KIKUUBE – The production of garlic has recently been introduced as an alternative crop to Kikuube farmers who have majorly been producing tobacco and sugarcane for commercial purposes under Itaza Development Foundation [IDF].

Buhaguzi East Member of Parliament, Steven Asera Itaza challenged garlic farmers in Kikuube district to get prepared for Parish Development Model [PDM] program.

Itaza urged farmers to embrace the program by forming groups adding that the program will only benefit interested and organized groups.

He also noted that the government is planning to disburse Shs 100 million to every parish to facilitate farmers in commercial production.

Itaza was optimistic that the PDM will benefit the population more than other programs since it’s planned through the bottomup approach.

He made the remarks while carrying out impromptu visits to garlic farmers in Bugambe and Buhimba Sub-County in Kikuube district.

Buhaguzi East constituency has more than 100 garlic growing groups, with each group comprising 15 farmers. Each group was given a kilogram of Garlic from which they have planted and after the harvest, they will start growing the crop on a large scale.

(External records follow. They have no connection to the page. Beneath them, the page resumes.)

/-- `𝒳₁ · 𝒳₁ = 0`. -/
theorem hook_mul_hook [Ring S] {C C' : Matrix (Fin m) (Fin m) S} (hC : HookSupp C) (hC' : HookSupp C') : C * C' = 0 := by
  ext i j
  rw [Matrix.mul_apply, Matrix.zero_apply]
  refine Finset.sum_eq_zero fun k _ => ?_
  by_cases h1 : C i k = 0
  · rw [h1, zero_mul]
  by_cases h2 : C' k j = 0
  · rw [h2, mul_zero]
  have e1 := (hC i k h1).2
  have e2 := (hC' k j h2).1
  omega

/-- `𝒳₁ · J · 𝒳₁ = 0`. -/
theorem hook_J_hook [Ring S] {C C' : Matrix (Fin m) (Fin m) S} (hC : HookSupp C) (hC' : HookSupp C') :
    C * (Jm m * C') = 0 := by
  ext i j
  rw [Matrix.mul_apply, Matrix.zero_apply]
  refine Finset.sum_eq_zero fun k _ => ?_
  by_cases h1 : C i k = 0
  · rw [h1, zero_mul]
  have hk2 := (hC i k h1).2
  suffices h : (Jm m * C' : Matrix (Fin m) (Fin m) S) k j = 0 by rw [h, mul_zero]
  rw [Matrix.mul_apply]
  refine Finset.sum_eq_zero fun l _ => ?_
  by_cases h3 : C' l j = 0
  · rw [h3, mul_zero]
  have hl := (hC' l j h3).1
  have hJ : (Jm m : Matrix (Fin m) (Fin m) S) k l = 0 := by
    simp only [Jm]
    rw [if_neg]
    omega
  rw [hJ, zero_mul]

/-- Support of the powers of `J_m`: `(J^k) i j ≠ 0 ⇒ j = i + k`. -/
theorem Jm_pow_apply_ne_zero [Ring S] (k : ℕ) :
    ∀ i j : Fin m, ((Jm m : Matrix (Fin m) (Fin m) S) ^ k) i j ≠ 0 → (j : ℕ) = (i : ℕ) + k := by
  induction k with
  | zero =>
      intro i j h
      rw [pow_zero, Matrix.one_apply] at h
      by_cases e : i = j
      · subst e; simp
      · exact absurd (if_neg e) h
  | succ k ih =>
      intro i j h
      rw [pow_succ, Matrix.mul_apply] at h
      obtain ⟨l, _, hl⟩ := Finset.exists_ne_zero_of_sum_ne_zero h
      have h1 : ((Jm m : Matrix (Fin m) (Fin m) S) ^ k) i l ≠ 0 := left_ne_zero_of_mul hl
      have h2 : (Jm m : Matrix (Fin m) (Fin m) S) l j ≠ 0 := right_ne_zero_of_mul hl
      have e1 := ih i l h1
      have e2 : (j : ℕ) = (l : ℕ) + 1 := by
        simp only [Jm] at h2
        by_contra hne
        exact h2 (if_neg hne)
      omega

/-- `J_m ^ m = 0`. -/
theorem Jm_pow_eq_zero [Ring S] : ((Jm m : Matrix (Fin m) (Fin m) S)) ^ m = 0 := by
  ext i j
  rw [Matrix.zero_apply]
  by_contra h
  have e := Jm_pow_apply_ne_zero m i j h
  have := j.isLt
  omega

/-- **`gaugeMat a C = a•J_m + [C, J_m]`** — for hook-supported `C` these are exactly the members of eng-2's `W(m) = ℂJ_m ⊕ 𝓛_h` (X4). -/
def gaugeMat [CommRing S] (a : S) (C : Matrix (Fin m) (Fin m) S) : Matrix (Fin m) (Fin m) S :=
  a • Jm m + (C * Jm m - Jm m * C)

/-- The gauge formula for `W(m)`: every power of `a•J + [C,J]` is `a^L•(a²J^{L+2} + a[C,J^{L+2}] − C J^{L+2} C)`. -/
theorem gaugeMat_pow [CommRing S] (a : S) {C : Matrix (Fin m) (Fin m) S} (hC : HookSupp C) (L : ℕ) :
    gaugeMat a C ^ (L + 2) = a ^ L • (a ^ 2 • (Jm m) ^ (L + 2) + a • (C * (Jm m) ^ (L + 2) - (Jm m) ^ (L + 2) * C)
      - C * (Jm m) ^ (L + 2) * C) :=
  gauge_pow a (Jm m) C (hook_mul_hook hC hC) (by rw [Matrix.mul_assoc]; exact hook_J_hook hC hC) L

/-- ★ **eng-2's nilpotency theorem for the extremiser family, all `m`** (ENGINE-iota §3, port target): `(a•J_m + [C,J_m])^m = 0` for every `m ≥ 2`,
every scalar `a` and every hook-supported `C`, over any commutative ring. -/
theorem gaugeMat_pow_eq_zero [CommRing S] (a : S) {C : Matrix (Fin m) (Fin m) S} (hC : HookSupp C) (hm : 2 ≤ m) :
    gaugeMat a C ^ m = 0 := by
  obtain ⟨L, rfl⟩ : ∃ L, m = L + 2 := ⟨m - 2, by omega⟩
  rw [gaugeMat_pow a hC L, Jm_pow_eq_zero]
  simp

/-! ## §3 Functoriality (line substitution commutes with the construction) -/

theorem HookSupp.map [Zero S] [Zero T] {C : Matrix (Fin m) (Fin m) S} (hC : HookSupp C) (f : S → T) (hf : f 0 = 0) :
    HookSupp (C.map f) :=
  fun i j h => hC i j (fun h0 => h (by rw [Matrix.map_apply, h0, hf]))

theorem Jm_map [Semiring S] [Semiring T] (f : S →+* T) : (Jm m : Matrix (Fin m) (Fin m) S).map f = Jm m := by
  ext i j
  simp only [Matrix.map_apply, Jm]
  split_ifs <;> simp

theorem gaugeMat_map [CommRing S] [CommRing T] (f : S →+* T) (a : S) (C : Matrix (Fin m) (Fin m) S) :
    (gaugeMat a C).map f = gaugeMat (f a) (C.map f) := by
  have hJ : (Jm m : Matrix (Fin m) (Fin m) S).map f = Jm m := Jm_map f
  have hs : (a • (Jm m : Matrix (Fin m) (Fin m) S)).map f = f a • (Jm m : Matrix (Fin m) (Fin m) T) := by
    ext i j
    have e := congr_fun (congr_fun hJ i) j
    rw [Matrix.map_apply] at e
    rw [Matrix.map_apply, Matrix.smul_apply, Matrix.smul_apply, smul_eq_mul, smul_eq_mul, map_mul, e]
  rw [show (gaugeMat a C).map f = f.mapMatrix (gaugeMat a C) from rfl, gaugeMat, map_add, map_sub, map_mul, map_mul]
  simp only [RingHom.mapMatrix_apply, hJ, hs]
  rfl

/-! ## §4 The row: `gaugePencil ℓ Ĉ` and its ledger along the hyperplane freezing `ℓ` -/

variable {n : ℕ}

/-- The coefficient of `s` in `ℓ(x + s v)` for an affine `ℓ`: `Σ_c v_c · [x_c]ℓ`. -/
def linCoeff (ℓ : MvPolynomial (Fin n × Fin n) ℂ) (v : Fin n × Fin n → ℂ) : ℂ :=
  ∑ c, v c * coeff (Finsupp.single c 1) ℓ

/-- … as a linear form on directions. -/
def linForm (ℓ : MvPolynomial (Fin n × Fin n) ℂ) : (Fin n × Fin n → ℂ) →ₗ[ℂ] ℂ where
  toFun v := linCoeff ℓ v
  map_add' u w := by
    simp only [linCoeff, Pi.add_apply, add_mul, Finset.sum_add_distrib]
  map_smul' r u := by
    simp only [linCoeff, Pi.smul_apply, smul_eq_mul, RingHom.id_apply, Finset.mul_sum, mul_assoc]

/-- The direction hyperplane FREEZING `ℓ`. -/
def frozenDir (ℓ : MvPolynomial (Fin n × Fin n) ℂ) : Submodule ℂ (Fin n × Fin n → ℂ) := LinearMap.ker (linForm ℓ)

/-- `codim (frozenDir ℓ) ≤ 1`. -/
theorem finrank_frozenDir (ℓ : MvPolynomial (Fin n × Fin n) ℂ) : n * n ≤ Module.finrank ℂ (frozenDir ℓ) + 1 := by
  have h := LinearMap.finrank_range_add_finrank_ker (linForm ℓ)
  have hr : Module.finrank ℂ (LinearMap.range (linForm ℓ)) ≤ 1 := by
    calc Module.finrank ℂ (LinearMap.range (linForm ℓ)) ≤ Module.finrank ℂ ℂ := Submodule.finrank_le _
      _ = 1 := Module.finrank_self ℂ
  have hV : Module.finrank ℂ (Fin n × Fin n → ℂ) = n * n := by
    rw [Module.finrank_pi, Fintype.card_prod, Fintype.card_fin]
  rw [frozenDir]
  omega

/-- An affine polynomial along a line: `ℓ(x + s v) = ℓ(x) + linCoeff ℓ v · s`. -/
theorem lineSubst_of_affine (x v : Fin n × Fin n → ℂ) {g : MvPolynomial (Fin n × Fin n) ℂ} (hg : g.totalDegree ≤ 1) :
    lineSubst x v g = C (eval x g) + C (linCoeff g v) * X 0 := by
  rw [show lineSubst x v = aeval (fun c => (C (x c) + ∑ t : Fin (0 + 1), C ((fun _ : Fin (0 + 1) => v) t c) * X t :
      MvPolynomial (Fin (0 + 1)) ℂ)) from rfl, aeval_line_of_totalDegree_le_one x (fun _ : Fin (0 + 1) => v) hg]
  simp only [Fin.sum_univ_succ, Fin.sum_univ_zero, add_zero, linCoeff]

/-- Along a frozen direction `ℓ(x + s v) = ℓ(x)` is a constant. -/
theorem lineSubst_of_frozen (x v : Fin n × Fin n → ℂ) {ℓ : MvPolynomial (Fin n × Fin n) ℂ} (hℓ : ℓ.totalDegree ≤ 1)
    (hv : v ∈ frozenDir ℓ) : lineSubst x v ℓ = C (eval x ℓ) := by
  have hz : linCoeff ℓ v = 0 := hv
  rw [lineSubst_of_affine x v hℓ, hz, C_0, zero_mul, add_zero]

/-- Affine entries stay affine along a line (Theorems-side twin). -/
theorem totalDegree_lineSubst_le_one (x v : Fin n × Fin n → ℂ) {g : MvPolynomial (Fin n × Fin n) ℂ} (hg : g.totalDegree ≤ 1) :
    (lineSubst x v g).totalDegree ≤ 1 :=
  totalDegree_aeval_line_le_one x (fun _ : Fin (0 + 1) => v) hg

/-- **THE ROW.**  `gaugePencil ℓ Ĉ = ℓ•J_m + [Ĉ, J_m]` (eng-2's `W(m)`-pencils: `ℓ = x₀`, `Ĉ` = the generic matrix of `𝒳₁`). -/
def gaugePencil (ℓ : MvPolynomial (Fin n × Fin n) ℂ) (Ĉ : AffMat n m) : AffMat n m := gaugeMat ℓ Ĉ

section DegreeBookkeeping

variable {σ : Type*}

theorem totalDegree_Jm_apply (i j : Fin m) : ((Jm m : Matrix (Fin m) (Fin m) (MvPolynomial σ ℂ)) i j).totalDegree = 0 := by
  simp only [Jm]
  split_ifs <;> simp

theorem totalDegree_Jm_pow_apply (k : ℕ) (i j : Fin m) :
    (((Jm m : Matrix (Fin m) (Fin m) (MvPolynomial σ ℂ)) ^ k) i j).totalDegree = 0 := by
  rw [← Jm_map (C : ℂ →+* MvPolynomial σ ℂ),
    show (Jm m : Matrix (Fin m) (Fin m) ℂ).map (C : ℂ →+* MvPolynomial σ ℂ) = (C : ℂ →+* MvPolynomial σ ℂ).mapMatrix (Jm m) from rfl,
    ← map_pow]
  simp [RingHom.mapMatrix_apply, Matrix.map_apply]

theorem totalDegree_mul_apply_le {M N : Matrix (Fin m) (Fin m) (MvPolynomial σ ℂ)} {d₁ d₂ : ℕ}
    (hM : ∀ i j, (M i j).totalDegree ≤ d₁) (hN : ∀ i j, (N i j).totalDegree ≤ d₂) (i j : Fin m) :
    ((M * N) i j).totalDegree ≤ d₁ + d₂ := by
  rw [Matrix.mul_apply]
  refine (totalDegree_finsetSum _ _).trans (Finset.sup_le fun k _ => ?_)
  exact (totalDegree_mul _ _).trans (Nat.add_le_add (hM i k) (hN k j))

theorem totalDegree_add_apply_le {M N : Matrix (Fin m) (Fin m) (MvPolynomial σ ℂ)} {d : ℕ}
    (hM : ∀ i j, (M i j).totalDegree ≤ d) (hN : ∀ i j, (N i j).totalDegree ≤ d) (i j : Fin m) :
    ((M + N) i j).totalDegree ≤ d := by
  rw [Matrix.add_apply]
  exact (totalDegree_add _ _).trans (max_le (hM i j) (hN i j))

theorem totalDegree_sub_apply_le {M N : Matrix (Fin m) (Fin m) (MvPolynomial σ ℂ)} {d : ℕ}
    (hM : ∀ i j, (M i j).totalDegree ≤ d) (hN : ∀ i j, (N i j).totalDegree ≤ d) (i j : Fin m) :
    ((M - N) i j).totalDegree ≤ d := by
  rw [Matrix.sub_apply]
  exact (totalDegree_sub _ _).trans (max_le (hM i j) (hN i j))

theorem totalDegree_smul_apply_le {M : Matrix (Fin m) (Fin m) (MvPolynomial σ ℂ)} {a : MvPolynomial σ ℂ} {d₀ d : ℕ}
    (ha : a.totalDegree ≤ d₀) (hM : ∀ i j, (M i j).totalDegree ≤ d) (i j : Fin m) :
    ((a • M) i j).totalDegree ≤ d₀ + d := by
  rw [Matrix.smul_apply, smul_eq_mul]
  exact (totalDegree_mul _ _).trans (Nat.add_le_add ha (hM i j))

/-- Entries of `a•J + [C,J]` have degree `≤ max(deg a, deg C)`. -/
theorem totalDegree_gaugeMat_apply_le {a : MvPolynomial σ ℂ} {C' : Matrix (Fin m) (Fin m) (MvPolynomial σ ℂ)} {d : ℕ}
    (ha : a.totalDegree ≤ d) (hC : ∀ i j, (C' i j).totalDegree ≤ d) (i j : Fin m) :
    ((gaugeMat a C') i j).totalDegree ≤ d := by
  have hJ : ∀ i j, ((Jm m : Matrix (Fin m) (Fin m) (MvPolynomial σ ℂ)) i j).totalDegree ≤ 0 :=
    fun i j => (totalDegree_Jm_apply i j).le
  unfold gaugeMat
  refine totalDegree_add_apply_le (d := d) ?_ ?_ i j
  · intro i j; simpa using totalDegree_smul_apply_le ha hJ i j
  · refine totalDegree_sub_apply_le ?_ ?_
    · intro i j; simpa using totalDegree_mul_apply_le hC hJ i j
    · intro i j; simpa using totalDegree_mul_apply_le hJ hC i j

end DegreeBookkeeping

/-- `gaugePencil ℓ Ĉ` is an affine pencil. -/
theorem isAffine_gaugePencil {ℓ : MvPolynomial (Fin n × Fin n) ℂ} {Ĉ : AffMat n m} (hℓ : ℓ.totalDegree ≤ 1) (hĈ : IsAffine Ĉ) :
    IsAffine (gaugePencil ℓ Ĉ) :=
  fun i j => totalDegree_gaugeMat_apply_le hℓ hĈ i j

/-- `gaugePencil ℓ Ĉ` is nilpotent of index `≤ m` as a polynomial matrix (`m ≥ 2`). -/
theorem gaugePencil_pow_eq_zero (ℓ : MvPolynomial (Fin n × Fin n) ℂ) {Ĉ : AffMat n m} (hĈ : HookSupp Ĉ) (hm : 2 ≤ m) :
    gaugePencil ℓ Ĉ ^ m = 0 :=
  gaugeMat_pow_eq_zero ℓ hĈ hm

Itaza, noted that garlic is a commercial crop with high market demand with Ugandans and abroad and he called on more farmers to join the garlic growers’ groups.

He noted that garlic has a lot of functions adding that eating garlic reduces blood pressure and improves cholesterol levels. Since the outbreak of the Covid19 pandemic, most people have resorted to consuming the vegetable which is mainly cooked as a spice. Garlic growing only requires water and organic fertilizers.

Garlic is a perennial vegetable belonging to the onion family grown by farmers using its bulb across the globe including Uganda. According to experts, the crop originated from Central Asia before making its way to Africa and it takes four to six months to grow.

He said that currently, Uganda is having investors with factories manufacturing spices adding that these factories are in short supply of Garlic.

He noted that there is a ready market for garlic adding that the buyer needs 100,000 metric tons of garlic per day and the supply is not enough.

Itaza explained that his foundation is currently in negotiations with an Indian investor from Indonesia and he has promised to establish a factory manufacturing spices in Kikkube.

He was optimistic that after the establishment of the factory, farmers will be introduced to the growing of spices like parsley, turmeric, fennel, coriander, and Jinger among others.

Monday Venasi, a member of Katweyambe garlic farmers from Bugambe Sub-County expressed excitement about the new crop adding garlic growing is going to help farmers to move away from growing tobacco and sugarcane.

He added that the farmers in the area have been growing maize, bean, and tobacco but these crops have not helped them to move out of poverty.

He commended the MP for introducing a new crop in the district adding that farmers have hope that the crop will make a difference and help them to improve on their household incomes.